One of my goals in writing this post was to formalize the feeling I get, when I think about an idealized theory of this kind, that it’s a “redundant step” added on top of something that already does all the work by itself—like taking a decision theory and appending the rule “take the actions this theory says to take.” But rather than being transparently vacuous, like that example, they are vacuous in a more hidden way, and the redundant steps they add tend to resemble legitimately good ideas familiar from practical experience.
Consider the following (ridiculous) theory of rationality: “do the most rational thing, and also, remember to stay hydrated :)”. In a certain inane sense, most rational behavior “conforms to” this theory, since the theory parasitizes on whatever existing notion of rationality you had, and staying hydrated is generally a good idea and thus does not tend to conflict with rationality. And whenever staying hydrated is a good idea, one could imagine pointing to this theory and saying “see, there’s the hydration theory of rationality at work again.” But, of course, none of this should actually count in the “hydration theory’s” favor: all the real work is hidden in the first step (“do the most rational thing”), and insofar as hydration is rational, there’s no need to specify it explicitly. This doesn’t quite map onto the R/S schema, but captures the way in which I think these theories tend to confuse people.

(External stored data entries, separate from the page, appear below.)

import Summits.MatrixMultiplication.OmegaCensus.STPPSmallPatternKernelSearchStab
import Summits.MatrixMultiplication.OmegaCensus.STPPSmallPatternKernelProduct

/-!
# ω-census, `(2,1,1)^6` is infeasible in `ℤ/2 × ℤ/14` — kernel search (stabiliser normal form), part 24 of 38

HONEST FRAMING (pub-omega census; verbatim): lottery ticket; floor = certified bounds/negative ranges.
Census STRUCTURE bookkeeping of the STPP track (seat pub-omega-eng2 = ENG2, gen 34, on the kernel engine of seat pub-omega-stpp-3 gen 23
with the stabiliser normal form / global mask of `STPPSmallPatternKernelSearchStab.lean`; STRUCTURE row B5, the threshold column
`T1(H) = max {k : (2,1,1)^k ⊆ H}`, lower side of the `k = 6` ORDER LAW `(2,1,1)⁶ ⊆ G ↔ 30 ≤ |G|`), not progress on `ω`: small patterns
in small groups bound no exponent.

Chunks of the kernel mask search `STPP211Neg.search3 (prodGC 2 (zcode 14)) 6` (`decide +kernel`; ≈ 187 s of kernel time predicted); assembled in
`STPPSmallPatternNone211K6P2x14.lean`.  Chunk entries `(d, x1, x2, x3, xg)`: representative `d` of `A₀ = {0, d}`, exclusion masks of the first three levels, global
exclusion mask (`STPPSmallPatternKernelSearchStab.lean`).

References: H. Cohn, R. Kleinberg, B. Szegedy, C. Umans, FOCS 2005 (arXiv:math/0511460), Def. 5.1.  Record: pub-omega HOME
`pub-omega-eng2-g34/` (ENG2's C mirror `k211g.c` of the kernel tree with the level-1 and global exclusion masks — `k211c.c` of gen 33
validated to the translation count against stpp-3's `k211v3.py` — gives COMPLETE NONE on this cell with 93385009 mask translations over the
canonical first levels; planner `plan3.py`; farm calibration 67 µs per translation; not used by the proofs).
-/

set_option Elab.async false  -- several kernel pieces: elaborate sequentially (memory)

namespace Summit.MatrixMultiplication.OmegaCensus

namespace STPP211Neg

/-- Chunk list 58 of `ℤ/2 × ℤ/14`, `k = 6` (1044529 mask translations in the mirror ≈ 70 s predicted). -/
def P2_14k6.ch58 : List (ℕ × ℕ × ℕ × ℕ × ℕ) :=
  [(2, 268435447, 268433919, 139505671, 139505671)]

/-- Kernel search over chunk list 58 of `ℤ/2 × ℤ/14`, `k = 6`. -/
theorem P2_14k6.s58 : search3 (prodGC 2 (zcode 14)) 6 P2_14k6.ch58 = true := by
  decide +kernel

/-- Chunk list 59 of `ℤ/2 × ℤ/14`, `k = 6` (1255774 mask translations in the mirror ≈ 84 s predicted). -/
def P2_14k6.ch59 : List (ℕ × ℕ × ℕ × ℕ × ℕ) :=
  [(2, 268435447, 268220415, 139505671, 139505671)]

/-- Kernel search over chunk list 59 of `ℤ/2 × ℤ/14`, `k = 6`. -/
theorem P2_14k6.s59 : search3 (prodGC 2 (zcode 14)) 6 P2_14k6.ch59 = true := by
  decide +kernel

/-- Chunk list 60 of `ℤ/2 × ℤ/14`, `k = 6` (490496 mask translations in the mirror ≈ 33 s predicted). -/
def P2_14k6.ch60 : List (ℕ × ℕ × ℕ × ℕ × ℕ) :=
  [(2, 268435447, 139722751, 139505671, 139505671)]

/-- Kernel search over chunk list 60 of `ℤ/2 × ℤ/14`, `k = 6`. -/
theorem P2_14k6.s60 : search3 (prodGC 2 (zcode 14)) 6 P2_14k6.ch60 = true := by
  decide +kernel

/-- The chunk lists of this part, concatenated. -/
def P2_14k6.part24 : List (ℕ × ℕ × ℕ × ℕ × ℕ) :=
  P2_14k6.ch58 ++ P2_14k6.ch59 ++ P2_14k6.ch60

/-- The kernel search over this part's chunks (assembled). -/
theorem P2_14k6.ps24 : search3 (prodGC 2 (zcode 14)) 6 P2_14k6.part24 = true := by
  simp only [P2_14k6.part24, search3_append, P2_14k6.s58, P2_14k6.s59, P2_14k6.s60, Bool.and_self]

end STPP211Neg

end Summit.MatrixMultiplication.OmegaCensus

If the more serious ideals we’re talking about are like the “hydration theory,” we’d expect them to have the appearance of explaining existing practical methods, and of retrospectively explaining the success of new methods, while not being very useful for generating any new methods. And this seems generally true to me: there’s a lot of ensemble-like or regularization-like stuff in ML that can be interpreted as Bayesian averaging/updating over some base space of models, but most of the excitement in ML is in these base spaces. We didn’t get neural networks from Bayesian first principles.